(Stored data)
>>

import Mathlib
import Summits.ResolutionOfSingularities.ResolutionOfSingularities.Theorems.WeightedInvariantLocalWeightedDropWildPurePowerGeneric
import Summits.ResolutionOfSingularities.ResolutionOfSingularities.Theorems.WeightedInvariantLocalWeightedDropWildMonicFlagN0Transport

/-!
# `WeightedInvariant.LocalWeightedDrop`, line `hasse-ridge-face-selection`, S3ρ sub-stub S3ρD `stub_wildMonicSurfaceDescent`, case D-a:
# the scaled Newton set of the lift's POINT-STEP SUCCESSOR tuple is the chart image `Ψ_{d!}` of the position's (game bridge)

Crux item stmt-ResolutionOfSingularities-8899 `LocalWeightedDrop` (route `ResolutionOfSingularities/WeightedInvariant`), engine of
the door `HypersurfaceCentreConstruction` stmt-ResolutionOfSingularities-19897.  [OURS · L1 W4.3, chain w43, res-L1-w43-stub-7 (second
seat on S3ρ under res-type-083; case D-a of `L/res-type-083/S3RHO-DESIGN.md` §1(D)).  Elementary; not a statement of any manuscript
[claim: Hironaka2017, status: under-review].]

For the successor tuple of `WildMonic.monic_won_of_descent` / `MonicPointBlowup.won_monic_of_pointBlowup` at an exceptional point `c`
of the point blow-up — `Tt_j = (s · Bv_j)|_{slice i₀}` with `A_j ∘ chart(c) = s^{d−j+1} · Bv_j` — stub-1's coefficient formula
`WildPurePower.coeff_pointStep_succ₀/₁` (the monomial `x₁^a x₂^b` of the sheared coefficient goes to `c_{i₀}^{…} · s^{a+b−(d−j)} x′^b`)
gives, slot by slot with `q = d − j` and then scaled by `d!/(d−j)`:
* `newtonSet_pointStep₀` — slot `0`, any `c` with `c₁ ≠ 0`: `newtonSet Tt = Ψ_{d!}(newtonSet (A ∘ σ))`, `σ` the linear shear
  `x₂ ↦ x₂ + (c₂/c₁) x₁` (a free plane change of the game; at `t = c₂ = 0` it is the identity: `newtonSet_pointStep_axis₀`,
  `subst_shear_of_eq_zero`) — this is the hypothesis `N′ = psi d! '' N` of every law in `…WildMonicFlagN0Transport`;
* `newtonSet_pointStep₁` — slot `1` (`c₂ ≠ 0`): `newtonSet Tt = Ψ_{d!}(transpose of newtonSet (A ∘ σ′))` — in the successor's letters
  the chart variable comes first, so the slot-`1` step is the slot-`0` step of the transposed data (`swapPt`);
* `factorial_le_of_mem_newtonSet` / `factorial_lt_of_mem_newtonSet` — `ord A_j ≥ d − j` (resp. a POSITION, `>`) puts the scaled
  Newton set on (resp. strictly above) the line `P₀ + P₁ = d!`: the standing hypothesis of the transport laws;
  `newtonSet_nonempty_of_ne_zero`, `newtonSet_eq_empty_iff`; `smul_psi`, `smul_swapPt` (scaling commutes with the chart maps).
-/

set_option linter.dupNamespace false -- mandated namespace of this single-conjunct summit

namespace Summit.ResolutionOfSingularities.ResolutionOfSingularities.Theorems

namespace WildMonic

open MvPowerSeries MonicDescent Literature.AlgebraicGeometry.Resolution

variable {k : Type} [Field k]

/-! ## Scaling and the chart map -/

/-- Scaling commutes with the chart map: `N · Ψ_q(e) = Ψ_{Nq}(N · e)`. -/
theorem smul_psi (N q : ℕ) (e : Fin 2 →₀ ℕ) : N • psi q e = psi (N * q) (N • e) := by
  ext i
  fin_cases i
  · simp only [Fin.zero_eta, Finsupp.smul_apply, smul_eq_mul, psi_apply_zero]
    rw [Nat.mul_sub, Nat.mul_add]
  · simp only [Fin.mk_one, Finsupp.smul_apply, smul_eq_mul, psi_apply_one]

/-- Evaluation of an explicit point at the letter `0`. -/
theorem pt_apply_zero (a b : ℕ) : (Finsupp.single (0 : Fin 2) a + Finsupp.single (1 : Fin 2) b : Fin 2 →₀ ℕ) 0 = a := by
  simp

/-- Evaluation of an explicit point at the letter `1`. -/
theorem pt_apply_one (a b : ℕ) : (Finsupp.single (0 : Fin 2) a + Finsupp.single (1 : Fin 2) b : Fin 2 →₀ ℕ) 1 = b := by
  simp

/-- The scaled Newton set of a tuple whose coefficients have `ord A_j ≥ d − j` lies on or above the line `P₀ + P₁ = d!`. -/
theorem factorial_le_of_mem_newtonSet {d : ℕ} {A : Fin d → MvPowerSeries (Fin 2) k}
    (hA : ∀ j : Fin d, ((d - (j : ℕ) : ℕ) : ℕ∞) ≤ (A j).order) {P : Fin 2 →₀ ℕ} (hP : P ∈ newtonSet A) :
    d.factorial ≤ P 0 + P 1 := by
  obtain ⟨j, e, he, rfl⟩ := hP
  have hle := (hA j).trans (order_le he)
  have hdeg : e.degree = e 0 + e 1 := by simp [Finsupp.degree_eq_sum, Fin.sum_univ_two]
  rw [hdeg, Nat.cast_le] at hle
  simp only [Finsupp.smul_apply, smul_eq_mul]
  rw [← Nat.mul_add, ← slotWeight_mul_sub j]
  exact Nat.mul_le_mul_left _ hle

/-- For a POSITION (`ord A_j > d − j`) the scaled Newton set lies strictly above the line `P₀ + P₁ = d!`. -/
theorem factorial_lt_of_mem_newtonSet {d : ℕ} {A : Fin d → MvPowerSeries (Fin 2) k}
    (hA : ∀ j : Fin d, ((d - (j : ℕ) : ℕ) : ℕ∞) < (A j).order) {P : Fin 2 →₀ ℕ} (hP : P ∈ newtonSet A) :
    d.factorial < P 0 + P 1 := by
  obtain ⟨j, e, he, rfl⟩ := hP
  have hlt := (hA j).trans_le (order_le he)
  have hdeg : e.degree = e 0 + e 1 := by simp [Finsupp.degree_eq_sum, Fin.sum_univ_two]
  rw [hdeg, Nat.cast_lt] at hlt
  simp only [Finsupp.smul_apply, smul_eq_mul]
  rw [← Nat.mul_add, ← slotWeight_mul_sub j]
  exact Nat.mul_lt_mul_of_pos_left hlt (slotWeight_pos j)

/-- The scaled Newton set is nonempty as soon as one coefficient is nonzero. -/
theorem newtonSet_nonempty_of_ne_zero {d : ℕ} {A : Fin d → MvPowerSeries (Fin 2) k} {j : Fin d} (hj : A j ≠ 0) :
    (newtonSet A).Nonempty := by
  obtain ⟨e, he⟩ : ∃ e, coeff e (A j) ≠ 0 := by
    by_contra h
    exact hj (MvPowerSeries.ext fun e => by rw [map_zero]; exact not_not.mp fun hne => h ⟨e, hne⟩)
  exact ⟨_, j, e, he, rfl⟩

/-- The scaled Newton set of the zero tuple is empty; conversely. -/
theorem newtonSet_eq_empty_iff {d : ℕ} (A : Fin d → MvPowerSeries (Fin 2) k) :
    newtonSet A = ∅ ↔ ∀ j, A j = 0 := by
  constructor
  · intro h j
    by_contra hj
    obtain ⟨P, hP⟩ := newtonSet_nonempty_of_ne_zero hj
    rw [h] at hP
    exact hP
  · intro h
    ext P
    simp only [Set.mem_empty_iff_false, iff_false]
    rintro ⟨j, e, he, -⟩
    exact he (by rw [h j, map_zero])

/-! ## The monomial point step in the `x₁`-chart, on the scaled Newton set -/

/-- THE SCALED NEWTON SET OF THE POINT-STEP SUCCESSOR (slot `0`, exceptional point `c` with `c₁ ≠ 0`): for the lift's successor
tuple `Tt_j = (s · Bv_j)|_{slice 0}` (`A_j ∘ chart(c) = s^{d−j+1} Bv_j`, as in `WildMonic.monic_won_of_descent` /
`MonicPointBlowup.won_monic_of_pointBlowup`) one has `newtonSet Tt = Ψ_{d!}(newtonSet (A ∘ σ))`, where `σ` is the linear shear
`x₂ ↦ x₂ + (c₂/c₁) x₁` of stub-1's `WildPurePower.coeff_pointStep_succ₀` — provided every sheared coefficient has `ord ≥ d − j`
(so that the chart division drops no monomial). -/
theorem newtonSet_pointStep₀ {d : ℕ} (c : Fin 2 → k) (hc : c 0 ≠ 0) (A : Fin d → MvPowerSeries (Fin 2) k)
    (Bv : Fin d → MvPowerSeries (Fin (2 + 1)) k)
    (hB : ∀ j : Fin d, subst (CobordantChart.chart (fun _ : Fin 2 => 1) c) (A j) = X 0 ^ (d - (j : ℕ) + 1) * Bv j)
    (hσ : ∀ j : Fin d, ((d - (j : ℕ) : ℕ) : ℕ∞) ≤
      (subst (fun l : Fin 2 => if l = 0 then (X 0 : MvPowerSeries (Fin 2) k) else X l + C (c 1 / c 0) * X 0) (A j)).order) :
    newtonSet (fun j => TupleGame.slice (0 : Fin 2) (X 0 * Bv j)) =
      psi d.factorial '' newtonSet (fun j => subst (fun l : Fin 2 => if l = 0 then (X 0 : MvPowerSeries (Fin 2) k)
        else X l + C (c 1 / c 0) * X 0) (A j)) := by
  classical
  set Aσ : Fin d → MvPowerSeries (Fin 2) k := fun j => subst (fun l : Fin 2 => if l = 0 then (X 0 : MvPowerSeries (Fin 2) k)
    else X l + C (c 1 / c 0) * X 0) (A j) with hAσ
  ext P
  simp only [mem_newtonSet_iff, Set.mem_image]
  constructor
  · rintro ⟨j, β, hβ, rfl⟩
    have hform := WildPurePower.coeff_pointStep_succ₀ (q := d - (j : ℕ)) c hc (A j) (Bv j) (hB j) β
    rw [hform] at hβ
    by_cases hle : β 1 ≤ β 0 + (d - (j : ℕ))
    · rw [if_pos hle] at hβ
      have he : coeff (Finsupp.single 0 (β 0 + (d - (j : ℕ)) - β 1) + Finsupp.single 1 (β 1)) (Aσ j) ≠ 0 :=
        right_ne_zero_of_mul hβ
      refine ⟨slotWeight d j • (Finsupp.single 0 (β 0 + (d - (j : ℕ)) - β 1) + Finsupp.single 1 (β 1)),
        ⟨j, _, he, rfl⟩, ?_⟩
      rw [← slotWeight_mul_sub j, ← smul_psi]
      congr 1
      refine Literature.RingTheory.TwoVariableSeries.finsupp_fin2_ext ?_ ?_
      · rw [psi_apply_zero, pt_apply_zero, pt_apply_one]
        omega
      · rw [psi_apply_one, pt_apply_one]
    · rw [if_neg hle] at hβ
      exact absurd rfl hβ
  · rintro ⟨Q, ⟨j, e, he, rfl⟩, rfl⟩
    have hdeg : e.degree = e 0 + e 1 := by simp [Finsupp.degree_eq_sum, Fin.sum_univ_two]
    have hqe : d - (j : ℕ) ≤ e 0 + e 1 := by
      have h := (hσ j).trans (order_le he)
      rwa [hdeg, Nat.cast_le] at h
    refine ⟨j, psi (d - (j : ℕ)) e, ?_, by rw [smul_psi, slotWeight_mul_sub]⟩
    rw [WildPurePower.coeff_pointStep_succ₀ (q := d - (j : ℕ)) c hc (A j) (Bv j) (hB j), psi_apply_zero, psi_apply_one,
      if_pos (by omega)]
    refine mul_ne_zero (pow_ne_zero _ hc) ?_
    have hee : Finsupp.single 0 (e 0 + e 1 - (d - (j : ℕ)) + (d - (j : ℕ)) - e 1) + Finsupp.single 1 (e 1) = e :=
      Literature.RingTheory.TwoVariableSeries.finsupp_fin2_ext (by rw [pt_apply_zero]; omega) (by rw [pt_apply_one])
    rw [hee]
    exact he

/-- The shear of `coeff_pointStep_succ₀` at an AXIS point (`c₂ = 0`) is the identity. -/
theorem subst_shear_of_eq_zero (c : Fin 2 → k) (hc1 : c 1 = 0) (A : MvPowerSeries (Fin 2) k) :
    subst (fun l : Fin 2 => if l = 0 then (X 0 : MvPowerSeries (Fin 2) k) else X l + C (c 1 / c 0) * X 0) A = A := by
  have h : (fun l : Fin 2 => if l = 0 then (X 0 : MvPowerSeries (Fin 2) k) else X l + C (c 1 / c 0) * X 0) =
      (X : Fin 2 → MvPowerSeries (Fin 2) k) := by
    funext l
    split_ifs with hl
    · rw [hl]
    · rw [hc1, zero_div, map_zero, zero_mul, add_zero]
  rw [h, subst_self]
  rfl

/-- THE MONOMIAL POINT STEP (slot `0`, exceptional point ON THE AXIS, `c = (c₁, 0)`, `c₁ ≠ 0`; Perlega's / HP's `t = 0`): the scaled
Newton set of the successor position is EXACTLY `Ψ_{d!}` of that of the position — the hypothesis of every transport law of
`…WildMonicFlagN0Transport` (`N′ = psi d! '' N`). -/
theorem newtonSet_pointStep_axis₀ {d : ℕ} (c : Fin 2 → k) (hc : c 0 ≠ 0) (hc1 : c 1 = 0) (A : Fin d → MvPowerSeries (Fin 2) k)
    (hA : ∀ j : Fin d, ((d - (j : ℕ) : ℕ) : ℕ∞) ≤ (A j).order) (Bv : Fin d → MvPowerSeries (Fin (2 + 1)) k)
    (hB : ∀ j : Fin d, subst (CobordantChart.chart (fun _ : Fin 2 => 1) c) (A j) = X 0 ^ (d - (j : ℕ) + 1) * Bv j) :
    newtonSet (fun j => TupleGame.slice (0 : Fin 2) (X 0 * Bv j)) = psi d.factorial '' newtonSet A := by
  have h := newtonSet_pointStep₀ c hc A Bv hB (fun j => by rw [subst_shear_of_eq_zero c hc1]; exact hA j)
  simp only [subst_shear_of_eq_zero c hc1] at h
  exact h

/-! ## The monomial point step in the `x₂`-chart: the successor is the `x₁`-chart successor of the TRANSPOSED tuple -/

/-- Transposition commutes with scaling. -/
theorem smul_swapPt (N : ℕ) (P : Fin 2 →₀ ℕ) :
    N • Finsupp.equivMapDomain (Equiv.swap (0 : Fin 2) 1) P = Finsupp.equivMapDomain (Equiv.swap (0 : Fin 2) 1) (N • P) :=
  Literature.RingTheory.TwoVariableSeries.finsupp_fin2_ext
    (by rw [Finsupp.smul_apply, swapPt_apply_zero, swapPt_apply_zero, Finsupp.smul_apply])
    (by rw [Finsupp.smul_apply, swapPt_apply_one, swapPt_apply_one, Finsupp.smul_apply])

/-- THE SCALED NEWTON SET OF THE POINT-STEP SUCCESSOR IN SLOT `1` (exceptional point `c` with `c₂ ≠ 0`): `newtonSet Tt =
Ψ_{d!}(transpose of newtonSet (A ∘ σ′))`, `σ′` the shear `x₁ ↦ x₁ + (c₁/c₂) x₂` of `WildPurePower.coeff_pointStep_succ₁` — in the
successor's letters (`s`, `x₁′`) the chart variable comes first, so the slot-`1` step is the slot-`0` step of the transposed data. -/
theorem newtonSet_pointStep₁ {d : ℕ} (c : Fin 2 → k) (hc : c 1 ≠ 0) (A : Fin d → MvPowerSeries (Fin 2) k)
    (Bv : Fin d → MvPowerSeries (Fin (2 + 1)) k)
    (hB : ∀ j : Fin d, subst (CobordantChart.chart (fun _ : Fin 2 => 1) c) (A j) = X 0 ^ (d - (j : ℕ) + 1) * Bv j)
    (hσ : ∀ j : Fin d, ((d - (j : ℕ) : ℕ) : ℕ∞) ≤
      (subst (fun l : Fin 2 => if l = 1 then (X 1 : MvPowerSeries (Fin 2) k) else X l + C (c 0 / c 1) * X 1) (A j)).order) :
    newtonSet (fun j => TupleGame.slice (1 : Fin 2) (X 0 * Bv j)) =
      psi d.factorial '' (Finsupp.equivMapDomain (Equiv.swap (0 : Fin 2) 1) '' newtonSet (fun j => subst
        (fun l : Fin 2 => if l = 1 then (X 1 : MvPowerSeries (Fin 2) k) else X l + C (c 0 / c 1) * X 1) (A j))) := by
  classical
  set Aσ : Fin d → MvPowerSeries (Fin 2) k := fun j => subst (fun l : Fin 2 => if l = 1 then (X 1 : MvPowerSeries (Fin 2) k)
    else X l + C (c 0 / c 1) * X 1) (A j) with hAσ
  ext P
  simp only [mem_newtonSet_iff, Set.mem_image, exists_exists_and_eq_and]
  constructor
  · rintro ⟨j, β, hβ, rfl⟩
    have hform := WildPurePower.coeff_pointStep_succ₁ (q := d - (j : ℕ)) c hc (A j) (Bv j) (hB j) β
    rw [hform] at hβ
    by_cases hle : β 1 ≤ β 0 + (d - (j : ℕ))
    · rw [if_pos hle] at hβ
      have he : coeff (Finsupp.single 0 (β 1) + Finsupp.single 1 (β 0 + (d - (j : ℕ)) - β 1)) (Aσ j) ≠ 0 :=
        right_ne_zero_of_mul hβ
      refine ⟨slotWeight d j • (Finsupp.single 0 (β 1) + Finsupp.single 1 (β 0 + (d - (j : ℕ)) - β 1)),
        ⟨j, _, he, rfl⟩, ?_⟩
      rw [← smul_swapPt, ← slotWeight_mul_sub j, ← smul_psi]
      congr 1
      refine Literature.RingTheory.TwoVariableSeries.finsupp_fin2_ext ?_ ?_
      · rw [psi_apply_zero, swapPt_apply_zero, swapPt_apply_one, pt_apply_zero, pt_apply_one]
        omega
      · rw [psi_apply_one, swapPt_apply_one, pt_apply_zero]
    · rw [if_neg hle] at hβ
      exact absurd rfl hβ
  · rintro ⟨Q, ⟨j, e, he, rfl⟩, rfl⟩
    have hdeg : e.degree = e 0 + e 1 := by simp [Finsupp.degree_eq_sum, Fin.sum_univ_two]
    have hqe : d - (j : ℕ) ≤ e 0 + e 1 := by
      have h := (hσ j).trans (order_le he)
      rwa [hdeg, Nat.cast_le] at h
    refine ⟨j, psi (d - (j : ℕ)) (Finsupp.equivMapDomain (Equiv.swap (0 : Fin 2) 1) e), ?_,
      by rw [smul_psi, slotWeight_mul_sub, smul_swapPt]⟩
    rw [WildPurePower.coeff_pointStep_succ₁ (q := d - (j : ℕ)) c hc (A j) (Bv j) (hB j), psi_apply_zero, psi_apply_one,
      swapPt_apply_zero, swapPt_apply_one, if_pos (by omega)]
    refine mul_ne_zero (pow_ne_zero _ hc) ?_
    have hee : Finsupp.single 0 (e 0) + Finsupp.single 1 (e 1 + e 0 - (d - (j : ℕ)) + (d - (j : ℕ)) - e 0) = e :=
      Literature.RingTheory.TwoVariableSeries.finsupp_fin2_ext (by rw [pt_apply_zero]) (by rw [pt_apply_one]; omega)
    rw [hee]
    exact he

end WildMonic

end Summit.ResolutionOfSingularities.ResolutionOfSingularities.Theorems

<<

Task brief:
The range begins at the line containing "refine ⟨j, psi (d - (j : ℕ)) (Finsupp.equivMapDomain" and ends at the last line of the entries; reproduce it exactly.

Response to the task:
    refine ⟨j, psi (d - (j : ℕ)) (Finsupp.equivMapDomain (Equiv.swap (0 : Fin 2) 1) e), ?_,
      by rw [smul_psi, slotWeight_mul_sub, smul_swapPt]⟩
    rw [WildPurePower.coeff_pointStep_succ₁ (q := d - (j : ℕ)) c hc (A j) (Bv j) (hB j), psi_apply_zero, psi_apply_one,
      swapPt_apply_zero, swapPt_apply_one, if_pos (by omega)]
    refine mul_ne_zero (pow_ne_zero _ hc) ?_
    have hee : Finsupp.single 0 (e 0) + Finsupp.single 1 (e 1 + e 0 - (d - (j : ℕ)) + (d - (j : ℕ)) - e 0) = e :=
      Literature.RingTheory.TwoVariableSeries.finsupp_fin2_ext (by rw [pt_apply_zero]) (by rw [pt_apply_one]; omega)
    rw [hee]
    exact he

end WildMonic

end Summit.ResolutionOfSingularities.ResolutionOfSingularities.Theorems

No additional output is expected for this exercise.